:: PROVIDED DATA

/-- **The east-north vertex of the join** is the east-north vertex of the copy of `g`:
`EN(J(E, τg)) = EN(reflection of g) + joinShift`. [folklore] -/
private theorem enV_dghmJoin (hE : IsPolygon (zdGraph 2) E) (hg : IsPolygon (zdGraph 2) g) :
    enV (dghmJoin E g) = enV (reflEdges 0 g) + joinShift E g := by
  have hEn := hE.vertsOf_nonempty
  have hgn := hg.vertsOf_nonempty
  have hgn' : (vertsOf (reflEdges 0 g)).Nonempty := by
    obtain ⟨v, hv⟩ := hgn
    exact ⟨Zd.reflAt 0 0 v, mem_vertsOf_reflEdges.2 (by rw [Zd.reflAt_reflAt]; exact hv)⟩
  have hJn := (isPolygon_dghmJoin hE hg).1.vertsOf_nonempty
  -- `EN` of the copy
  have hq : IsEN (qImage E g) (enV (reflEdges 0 g) + joinShift E g) := by
    rw [qImage_eq]; exact (isEN_enV hgn').shift _
  refine (isEN_enV hJn).unique ⟨?_, fun v hv => ?_⟩
  · exact vertsOf_qImage_subset_vertsOf_dghmJoin hg hq.1
  · rw [vertsOf_dghmJoin_eq hE hg, mem_union] at hv
    rcases hv with hv | hv
    · have h1 := apply_zero_le_of_mem_vertsOf hEn hv
      have h2 := lt_apply_zero_of_mem_vertsOf_qImage (p := E) hgn hq.1
      exact ⟨by linarith, fun h => absurd h (by linarith)⟩
    · exact hq.2 v hv

end Step

/-! ### Classes of pieces and the alternating chain -/

/-- The class of a piece: `(y(EN p), y(EN(reflection of p)), x(EN p))`. [folklore] -/
private def pieceKey (p : Finset (Sym2 (Site 2))) : ℤ × ℤ × ℤ := (enV p 1, enV (reflEdges 0 p) 1, enV p 0)

/-- The pieces of class `c` among the normal `2L`-edge polygons. [folklore] -/
private noncomputable def pieceClass (L : ℕ) (c : ℤ × ℤ × ℤ) : Finset (Finset (Sym2 (Site 2))) :=
  (normPolygons (2 * L)).filter fun p => pieceKey p = c

/-- Membership in a piece class. [folklore] -/
private theorem mem_pieceClass {L : ℕ} {c : ℤ × ℤ × ℤ} {p : Finset (Sym2 (Site 2))} :
    p ∈ pieceClass L c ↔ p ∈ normPolygons (2 * L) ∧ pieceKey p = c := by
  unfold pieceClass; rw [mem_filter]

/-- The piece attached at step `j ≥ 1`: `p` itself at odd steps, `τp` at even steps. [folklore] -/
private noncomputable def orient (j : ℕ) (p : Finset (Sym2 (Site 2))) : Finset (Sym2 (Site 2)) :=
  if Even j then tauN p else p

/-- **The alternating chain** `E_0 = f 0`, `E_{i+1} = J(E_i, τ(orient (i+1) (f (i+1))))`. [folklore] -/
private noncomputable def chain (f : ℕ → Finset (Sym2 (Site 2))) : ℕ → Finset (Sym2 (Site 2))
  | 0 => f 0
  | i + 1 => dghmJoin (chain f i) (orient (i + 1) (f (i + 1)))

/-- The chain starts with the first piece. [folklore] -/
private theorem chain_zero (f : ℕ → Finset (Sym2 (Site 2))) : chain f 0 = f 0 := rfl

/-- One more piece on the chain. [folklore] -/
private theorem chain_succ (f : ℕ → Finset (Sym2 (Site 2))) (i : ℕ) :
    chain f (i + 1) = dghmJoin (chain f i) (orient (i + 1) (f (i + 1))) := rfl

/-- The east-north row of `E_i`: `b` for even `i`, `a` for odd `i`. [folklore] -/
private def rowAt (b a : ℤ) (i : ℕ) : ℤ := if Even i then b else a

/-- The east-north row alternates. [folklore] -/
private theorem rowAt_succ (b a : ℤ) (i : ℕ) : rowAt b a (i + 1) = rowAt a b i := by
  unfold rowAt
  by_cases h : Even i
  · rw [if_neg (by simpa [Nat.even_add_one] using h), if_pos h]
  · rw [if_pos (by simpa [Nat.even_add_one] using h), if_neg h]

section Chain

variable {L : ℕ} {b a w : ℤ} {f : ℕ → Finset (Sym2 (Site 2))}

/-- Facts about the oriented piece at step `j ≥ 1` of class `(b, a, w)`: it is a normal `2L`-edge polygon
with `EN`-row `rowAt b a ?`… precisely `y(EN) = rowAt a b j`… (odd `j`: `b`; even `j`: `a`),
`x(EN) = w`, reflection-`EN`-row the other one, and all vertices in `[0, L]²`. [folklore] -/
private theorem orient_facts {j : ℕ} {p : Finset (Sym2 (Site 2))} (hp : p ∈ pieceClass L (b, a, w)) :
    orient j p ∈ normPolygons (2 * L) ∧ enV (orient j p) 0 = w ∧
      enV (orient j p) 1 = rowAt a b j ∧ enV (reflEdges 0 (orient j p)) 1 = rowAt b a j := by
  obtain ⟨hpn, hkey⟩ := mem_pieceClass.1 hp
  simp only [pieceKey, Prod.mk.injEq] at hkey
  obtain ⟨hb, ha, hw⟩ := hkey
  obtain ⟨hP, hc, hN⟩ := mem_normPolygons.1 hpn
  have hne := hP.vertsOf_nonempty
  unfold orient rowAt
  by_cases hj : Even j
  · simp only [if_pos hj]
    refine ⟨tauN_mem_normPolygons hpn, ?_, ?_, ?_⟩
    · rw [enV_tauN hN hne, mkSite_zero, hw]
    · rw [enV_tauN hN hne, mkSite_one, ha]
    · rw [enV_reflEdges_tauN hne, mkSite_one, hb]
  · simp only [if_neg hj]
    exact ⟨hpn, hw, hb, ha⟩
import Literature.NumberTheory.EllipticCurves.WeierstrassCubicForm
import Literature.AlgebraicGeometry.Motives.SmoothHypersurfaceIrreducible
import Literature.AlgebraicGeometry.Motives.VarietiesGeometricallyIntegralProofs
import Literature.AlgebraicGeometry.Motives.VarietiesProperProofs
import HarnessLib

/-!
# The Weierstrass plane cubic `E_W = V₊(F) ⊂ ℙ²_K` as a `K`-scheme

For a Weierstrass curve `W` over a field `K` with homogeneous cubic
`F = Y²Z + a₁XYZ + a₃YZ² − (X³ + a₂X²Z + a₄XZ² + a₆Z³)` (Mathlib
`WeierstrassCurve.Projective.polynomial`; `Literature/NumberTheory/EllipticCurves/WeierstrassCubicForm`),
this file constructs the plane cubic `E_W = V₊(F) ⊂ ℙ²_K` **as a scheme over `K`** — the closed
subscheme of `ℙ²_K = Proj K[X, Y, Z]` with its reduced induced structure on the closed set
`V₊(F)`, i.e. the tree's `Literature.AlgebraicGeometry.Motives.SmoothHypersurface.hypersurface F`
(Hartshorne II Example 3.2.6) for `n = 1` — and records what the tree's hypersurface machinery
gives for it:

* `WeierstrassCurve.scheme W : SchemeOver K` and the closed `K`-immersion
  `WeierstrassCurve.schemeι W : W.scheme ⟶ projectiveSpace 2 K` onto `V₊(F)` (`range_schemeι`);
  `E_W` is projective, hence **proper** over `K` (`isProper_scheme_hom`, Hartshorne II 4.9), and
  **geometrically irreducible** (`geometricallyIrreducible_scheme_hom`: `F` is absolutely
  irreducible, `WeierstrassCurve.Projective.irreducible_map_polynomial`, and Hartshorne II Ex. 3.15)
  — for *every* Weierstrass equation, singular or not;
* for `W` elliptic (`Δ ≠ 0`): `F` is a nonsingular form
  (`WeierstrassCurve.Projective.isNonsingularForm_polynomial`, Silverman III.1.4), so by the
  projective Jacobian criterion (Hartshorne I Ex. 5.8 / III 10.2, the tree's
  `SmoothHypersurface.smoothOfRelativeDimension_hypersurface_hom`) `E_W → Spec K` is **smooth of
  relative dimension `1`** (`smoothOfRelativeDimension_scheme_hom`); hence `E_W` is a smooth
  projective geometrically integral curve over `K` (`isSmoothProjective_scheme`,
  `geometricallyIntegral_scheme_hom`, `isIntegral_scheme_left`). This is Silverman, *AEC*,
  III.3.1(c): "every smooth cubic curve given by a Weierstrass equation is an elliptic curve
  defined over `K`", at the level of the underlying `K`-scheme.

What is **not** here: the group law `E_W ×_K E_W → E_W` as a morphism (AEC III.3.6), the
identification of `E_W(L)` with Mathlib's `W⟮L⟯`, and hence the `AbelianVariety` structure; they
are the subject of later files (`nonempty_abelianVarietyBridgeFull`).

## References

* [SilvermanAEC2009] J. H. Silverman, *The Arithmetic of Elliptic Curves*, 2nd ed., GTM 106,
  Springer 2009: III.1 Prop. 1.4, III.3.1(c).
* [Hartshorne1977] R. Hartshorne, *Algebraic Geometry*, GTM 52 (1977): I Ex. 5.8, II Example
  3.2.6, II Thm. 4.9, II Ex. 3.15, III Thm. 10.2.

## Design notes

`namespace WeierstrassCurve` (deliberate dot-notation extensions of Mathlib's structure, as in the
other elliptic-curve preludes of this directory); `K : Type u` and `SchemeOver K : Type (u+1)` as in
`Literature.AlgebraicGeometry.Motives.AbelianVariety`. `W.scheme` is *definitionally*
`SmoothHypersurface.hypersurface (n := 1) W.toProjective.polynomial` (`scheme_def`), so every
chart-level statement of `Motives/SmoothHypersurfaceScheme` applies verbatim.
-/

noncomputable section

open CategoryTheory AlgebraicGeometry Literature.AlgebraicGeometry.Motives

universe u

namespace WeierstrassCurve

variable {K : Type u} [Field K] (W : WeierstrassCurve K)

attribute [local instance] MvPolynomial.gradedAlgebra

/-- **The Weierstrass plane cubic as a `K`-scheme**: `E_W = V₊(F) ⊂ ℙ²_K` with its reduced
induced closed-subscheme structure, `F` the homogeneous Weierstrass cubic of `W`
(Silverman, *AEC*, III.1 and III.3.1(c); Hartshorne II Example 3.2.6). Implemented as the tree's
`SmoothHypersurface.hypersurface` for `n = 1`. [cite: SilvermanAEC2009, III.3.1(c)] -/
def scheme : SchemeOver K :=
  SmoothHypersurface.hypersurface (k := K) (n := 1) W.toProjective.polynomial

/-- The closed immersion `E_W ↪ ℙ²_K` over `K`. [cite: SilvermanAEC2009, III.3.1(c)] -/
def schemeι : W.scheme ⟶ projectiveSpace 2 K :=
  SmoothHypersurface.hypersurfaceι (k := K) (n := 1) W.toProjective.polynomial

/-- Unfolding: `W.scheme` is the reduced hypersurface of the Weierstrass cubic (`rfl`). [folklore] -/
theorem scheme_def :
    W.scheme = SmoothHypersurface.hypersurface (k := K) (n := 1) W.toProjective.polynomial :=
  rfl

/-- Unfolding: `W.schemeι` is the hypersurface inclusion (`rfl`). [folklore] -/
theorem schemeι_def :
    W.schemeι = SmoothHypersurface.hypersurfaceι (k := K) (n := 1) W.toProjective.polynomial :=
  rfl

/-- `E_W ↪ ℙ²_K` is a closed immersion. [folklore] -/
instance isClosedImmersion_schemeι_left : IsClosedImmersion W.schemeι.left :=
  SmoothHypersurface.isClosedImmersion_hypersurfaceι_left _

/-- The image of `E_W ↪ ℙ²_K` is the closed set `V₊(F)` of the Weierstrass cubic. [folklore] -/
theorem range_schemeι :
    Set.range W.schemeι.left =
      ProjectiveSpectrum.zeroLocus (MvPolynomial.homogeneousSubmodule (Fin 3) K)
        {W.toProjective.polynomial} :=
  SmoothHypersurface.range_hypersurfaceι _

/-- The structure morphism of `E_W` factors as `E_W ↪ ℙ²_K → Spec K`. [folklore] -/
theorem schemeι_comp_hom : W.schemeι.left ≫ (projectiveSpace 2 K).hom = W.scheme.hom :=
  Over.w W.schemeι

/-- `E_W` is projective over `K`. [folklore] -/
theorem isProjectiveOver_scheme : IsProjectiveOver W.scheme :=
  SmoothHypersurface.isProjectiveOver_hypersurface _

/-- `E_W → Spec K` is proper (projective ⇒ proper, Hartshorne II Thm. 4.9).
[cite: Hartshorne1977, II Thm. 4.9] -/
instance isProper_scheme_hom : IsProper W.scheme.hom :=
  W.isProjectiveOver_scheme.isProper

/-- `E_W → Spec K` is geometrically irreducible, for every Weierstrass equation: the Weierstrass
cubic is absolutely irreducible (`WeierstrassCurve.Projective.irreducible_map_polynomial`) and the
hypersurface of an absolutely irreducible form is geometrically irreducible (Hartshorne II Ex. 3.15,
the tree's `SmoothHypersurface.geometricallyIrreducible_hypersurface_hom`).
[cite: Hartshorne1977, II Ex. 3.15] -/
instance geometricallyIrreducible_scheme_hom : GeometricallyIrreducible W.scheme.hom :=
  SmoothHypersurface.geometricallyIrreducible_hypersurface_hom (n := 1) W.toProjective.polynomial
    W.toProjective.isHomogeneous_polynomial
    fun L _ _ => W.toProjective.irreducible_map_polynomial (algebraMap K L)

/-- `E_W` is irreducible. [folklore] -/
instance irreducibleSpace_scheme_left : IrreducibleSpace W.scheme.left :=
  GeometricallyIrreducible.irreducibleSpace_of_subsingleton W.scheme.hom

section Elliptic

variable [W.IsElliptic]

/-- For an elliptic curve, `Δ ≠ 0` (Mathlib `IsElliptic`, over a field). [folklore] -/
theorem Δ_ne_zero_of_isElliptic : W.Δ ≠ 0 :=
  W.coe_Δ' ▸ W.Δ'.ne_zero

/-- **`E_W → Spec K` is smooth of relative dimension `1`** for `W` elliptic: the Weierstrass cubic
is then a nonsingular form (Silverman III.1.4, `isNonsingularForm_polynomial`) and the projective
Jacobian criterion applies (Hartshorne I Ex. 5.8 with III Thm. 10.2; the tree's
`SmoothHypersurface.smoothOfRelativeDimension_hypersurface_hom`). This is AEC III.3.1(c) ("every
smooth cubic curve given by a Weierstrass equation is an elliptic curve") for the `K`-scheme `E_W`.
[cite: SilvermanAEC2009, III.3.1(c)] -/
instance smoothOfRelativeDimension_scheme_hom : SmoothOfRelativeDimension 1 W.scheme.hom :=
  SmoothHypersurface.smoothOfRelativeDimension_hypersurface_hom (n := 1) W.toProjective.polynomial
    W.toProjective.isHomogeneous_polynomial
    (W.toProjective.isNonsingularForm_polynomial W.Δ_ne_zero_of_isElliptic) (by norm_num)

/-- `E_W → Spec K` is smooth. [folklore] -/
instance smooth_scheme_hom : Smooth W.scheme.hom :=
  SmoothOfRelativeDimension.smooth 1 W.scheme.hom

/-- **`E_W` is a smooth projective geometrically irreducible curve over `K`** (`IsSmoothProjective 1`
of `Motives/Varieties`), for `W` elliptic. [cite: SilvermanAEC2009, III.3.1(c)] -/
theorem isSmoothProjective_scheme : IsSmoothProjective 1 W.scheme :=
  ⟨W.smoothOfRelativeDimension_scheme_hom, W.isProjectiveOver_scheme,
    W.geometricallyIrreducible_scheme_hom⟩

/-- `E_W → Spec K` is geometrically integral (smooth ⇒ geometrically reduced, Stacks 056T, plus
geometric irreducibility): the hypothesis of `Literature.AlgebraicGeometry.Motives.AbelianVariety`.
[folklore] -/
instance geometricallyIntegral_scheme_hom : GeometricallyIntegral W.scheme.hom :=
  IsSmoothProjective.geometricallyIntegral_holds W.isSmoothProjective_scheme

/-- `E_W` is an integral scheme. [folklore] -/
instance isIntegral_scheme_left : IsIntegral W.scheme.left :=
  IsSmoothProjective.isIntegral_holds W.isSmoothProjective_scheme

/-- `E_W` is reduced. [folklore] -/
theorem isReduced_scheme_left : IsReduced W.scheme.left :=
  inferInstance

end Elliptic

end WeierstrassCurve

::::

(TASK REQUIREMENTS): Each line in the listing above that includes "using" is to be copied.

(YOUR RESPONSE):
  · rw [if_neg (by simpa [Nat.even_add_one] using h), if_pos h]
  · rw [if_pos (by simpa [Nat.even_add_one] using h), if_neg h]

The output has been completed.